Lexington businesses adapt to different kind of Derby this year
LEXINGTON, Ky. (WKYT) – With no fans in the stands, and the governor’s latest request to keep gatherings small, the Kentucky Derby will be different this year.
It’s a simple fact that’s forcing many local businesses to adapt.
“We usually have a lot of celebrations and events in the store leading up to derby, and we haven’t been able to do those,” says Liquor Barn Customer Concierge Pam Silence.
Silence says they were fortunate to fall into the essential business category allowing them to remain open throughout the pandemic and at first, business was booming.
“It’s leveled off now,” she says. “The NCAA Tournament was canceled, that was tough because that’s like a holiday for us. Combine that with the derby and all the other summer events being canceled it’s definitely impacted us.”
The company has expanded their pick-up and delivery services to help offset their losses.
Sadly, some smaller businesses are having to sacrifice even more.
“I typically buy 6 months to a year in advance, so once everything started happening, I really started to panic,” says Sasha Bowlby, owner of Sash & Bow Boutique.
Like so many business owners, Bowlby had to change her entire business model on a dime.
Because she has family members in the high-risk categories for the virus, she decided to shut down her physical store until she can be sure her loved ones are safe, leaving her with pre-ordered derby dresses and no store to sell them in.
“So, I really had to figure out how to sell my goods without a store,” says Bowlby. “That’s when I decided to really start stepping up my social media sites.”

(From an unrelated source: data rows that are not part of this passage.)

import Summits.HubbardSuperconductivity.HubbardSuperconductivity.Theorems.AnisotropyChordTransferFibre3RowCBand
import Summits.HubbardSuperconductivity.HubbardSuperconductivity.Theorems.AnisotropyChordTransferFibre3RowCL2N23044

/-!
# Route `AnisotropyChord` / H0 rotor rung, LEVEL 2 row C (KT-2b), BANDED η-FACTORISED SHARP program: the cell `ν ∈ [23044, 23505]/10⁶`, `a ∈ [27/200, 1/5]`

One `(ν, a)`-cell of the `∀L ≥ 128` kernel certificate of the off-pole tail bound (KT-2b″) with the PartN41-E §1 window-shell
cancellation, the η²-factorised evaluation AND the manifold t-band in the `t·R̄` slots (`…RowCBand`: `rowCEFT`):
★ `cellT23044A0135_rowC` : `RowC.rowCCellCheckFT colN23044 27/200 1/5 458/100 207/100 (50, 24) = true` (one kernel `decide`), composed with
`RowC.offPoleTail_of_rowCCheckFT`, the column's X-sum bracket `xsN23044` and p2's `colN23044_check`:
★★ `offPoleTailT_cellN23044A0135`: for EVERY `L ≥ 128` and every ground two-magnon profile (`0 ≤ Δ < 1`) with `ν`, `a` in the cell,
`‖R′‖² − P − lowN ≤ (207/100)·η_eff·(2ε₁ − T⁺)·U`.  (Supersedes the crude/sharp constants of `…RowCL2N/L2S23044…` on this cell.)
Prover seat `hubbard-h0-rotor-p1` g28–g29 (route lead); helper for piece A = stmt-HubbardSuperconductivity-23918 of rung 19089
(`--supports`, helper class).  Nothing here proves superconductivity in the Hubbard model; one kernel-certified piece of ONE
conditional reduction (the GM₃ ∀L certificate, Level-2 row C = KT-2b); the rotor TARGET as originally worded stays FALSE (g15 verdict).
Mathlib + the tree only; no sorry.  Generated by p1 g28–g29 rowc/mkfiles.py (HOME/hubbard-h0-rotor-p1/rowc/).
-/

set_option linter.dupNamespace false
set_option autoImplicit false

open Literature.Analysis.ValidatedNumerics

namespace Summit.HubbardSuperconductivity.HubbardSuperconductivity.Theorems.AnisotropyChord.Transfer.Fibre3.L2.KT2b

open L2.N1

/-- ★ the banded η-factorised sharp row-C `RExpr` cell check passes with `b = 207/100` on `a ∈ [27/200, 1/5]` over the column `colN23044`. -/
theorem cellT23044A0135_rowC :
    RowC.rowCCellCheckFT colN23044 ((27 : ℚ) / 200) ((1 : ℚ) / 5) ((458 : ℚ) / 100) ((207 : ℚ) / 100) (50, 24) = true := by
  decide +kernel

/-- ★★ on this cell, for EVERY `L ≥ 128` and every ground profile: `‖R′‖² − P − lowN ≤ (207/100)·η_eff·(2ε₁ − T⁺)·U`. -/
theorem offPoleTailT_cellN23044A0135 (L : ℕ) [NeZero L] (hL : 128 ≤ L) {Δ lam2 : ℝ} {f : Tor L → ℝ} (hΔ0 : 0 ≤ Δ) (hΔ1 : Δ < 1)
    (hf : IsGroundTwoMagnon L Δ lam2 f)
    (hν1 : (23044 : ℝ) / 1000000 ≤ lam2 / (2 * Real.pi / L) ^ 2) (hν2 : lam2 / (2 * Real.pi / L) ^ 2 ≤ (23505 : ℝ) / 1000000)
    (ha1 : ((27 : ℝ) / 200) ≤ Δ * f (K1 L)) (ha2 : Δ * f (K1 L) ≤ ((1 : ℝ) / 5)) :
    (ip L (resid L Δ f) (resid L Δ f)).re - polePart L Δ f - lowNormPart L Δ f
      ≤ ((207 : ℝ) / 100) * etaEff L lam2 * (2 * eps1 L - Tplus L Δ f) * Uunit L Δ f := by
  have h := RowC.offPoleTail_of_rowCCheckFT L colN23044 ((27 : ℚ) / 200) ((1 : ℚ) / 5) ((458 : ℚ) / 100) ((207 : ℚ) / 100) (50, 24) 1000000
    cellT23044A0135_rowC colN23044_check xsN23044 hL hΔ0 hΔ1 hf
    (by simpa [colN23044] using hν1) (by simpa [colN23044] using hν2) (by push_cast; simpa using ha1) (by push_cast; simpa using ha2)
  simpa using h

end Summit.HubbardSuperconductivity.HubbardSuperconductivity.Theorems.AnisotropyChord.Transfer.Fibre3.L2.KT2b
import Literature.Computability.AlgebraicComplexity.BorderRankMatMulThreeKernel
import Literature.Computability.AlgebraicComplexity.BorderRankMatMulThreeEnumData
import HarnessLib

/-!
# Borel-fixed `(110)`-candidates of `⟨3,3,3⟩`: kernel run of the test procedure, part 12

Topic `Literature/Computability/AlgebraicComplexity`. The kernel evaluates the verdict
`MatMul3.Ker.verdictH` of `BorderRankMatMulThreeKernel.lean` (at most one free block, and for every
variant of the free diagonal the hinted test `(210)`/`(120)` has certified dimension `≤ 15`) on the
killed profiles `MatMul3.killedProfs[250 .. 272)` of `BorderRankMatMulThreeEnumData.lean`
(`decide +kernel`, in sub-ranges sized to the default heartbeat budget; the twelve parts are
assembled in `BorderRankMatMulThreeVerdictRun.lean`). Soundness of the verdict is
`MatMul3.IsAdmissible.test_le_of_verdictH` (`BorderRankMatMulThreeVerdict.lean`).

## References

* A. Conner, A. Harper, J. M. Landsberg, *New lower bounds for matrix multiplication and `det₃`*,
  Forum Math. Pi 11 (2023) e17, arXiv:1911.07981 — §6. [ConnerHarperLandsberg2023]
-/

namespace Literature.Computability.AlgebraicComplexity

namespace BorderApolarity

namespace MatMul3

/-- Kernel run on the killed profiles of index `250 ≤ i < 257`. [cite: ConnerHarperLandsberg2023, §6] -/
theorem verdictRun12_1 : ∀ i : ℕ, 250 ≤ i → i < 257 →
    Ker.verdictH (killedProfs.getD i ([], [])).1 (killedProfs.getD i ([], [])).2 = true := by
  decide +kernel

/-- Kernel run on the killed profiles of index `257 ≤ i < 264`. [cite: ConnerHarperLandsberg2023, §6] -/
theorem verdictRun12_2 : ∀ i : ℕ, 257 ≤ i → i < 264 →
    Ker.verdictH (killedProfs.getD i ([], [])).1 (killedProfs.getD i ([], [])).2 = true := by
  decide +kernel

/-- Kernel run on the killed profiles of index `264 ≤ i < 271`. [cite: ConnerHarperLandsberg2023, §6] -/
theorem verdictRun12_3 : ∀ i : ℕ, 264 ≤ i → i < 271 →
    Ker.verdictH (killedProfs.getD i ([], [])).1 (killedProfs.getD i ([], [])).2 = true := by
  decide +kernel

/-- Kernel run on the killed profiles of index `271 ≤ i < 272`. [cite: ConnerHarperLandsberg2023, §6] -/
theorem verdictRun12_4 : ∀ i : ℕ, 271 ≤ i → i < 272 →
    Ker.verdictH (killedProfs.getD i ([], [])).1 (killedProfs.getD i ([], [])).2 = true := by
  decide +kernel

/-- **Kernel run, part 12**: the verdict holds for the killed profiles of index `250 ≤ i < 272`.
[cite: ConnerHarperLandsberg2023, §6] -/
theorem verdictRun12 (i : ℕ) (h₁ : 250 ≤ i) (h₂ : i < 272) :
    Ker.verdictH (killedProfs.getD i ([], [])).1 (killedProfs.getD i ([], [])).2 = true := by
  by_cases g1 : i < 257
  · exact verdictRun12_1 i (by omega) g1
  by_cases g2 : i < 264
  · exact verdictRun12_2 i (by omega) g2
  by_cases g3 : i < 271
  · exact verdictRun12_3 i (by omega) g3
  exact verdictRun12_4 i (by omega) h₂

end MatMul3

end BorderApolarity

end Literature.Computability.AlgebraicComplexity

Fortunately, she was already posting all her items on her website which allowed her to get creative in other ways. She now goes live on Facebook and Instagram twice a week which has helped the Kentucky native really expand her locally owned business.
“People will share those videos with their friends and family across the country,” she says. “They watch, they have it on their calendars. A lot of them say there’s not much to watch on TV, so I’ve basically become their one hour of shopping time.”
Bowlby’s lesson? At the end of the day, no matter what your business, “you have to adapt, and you have to change.”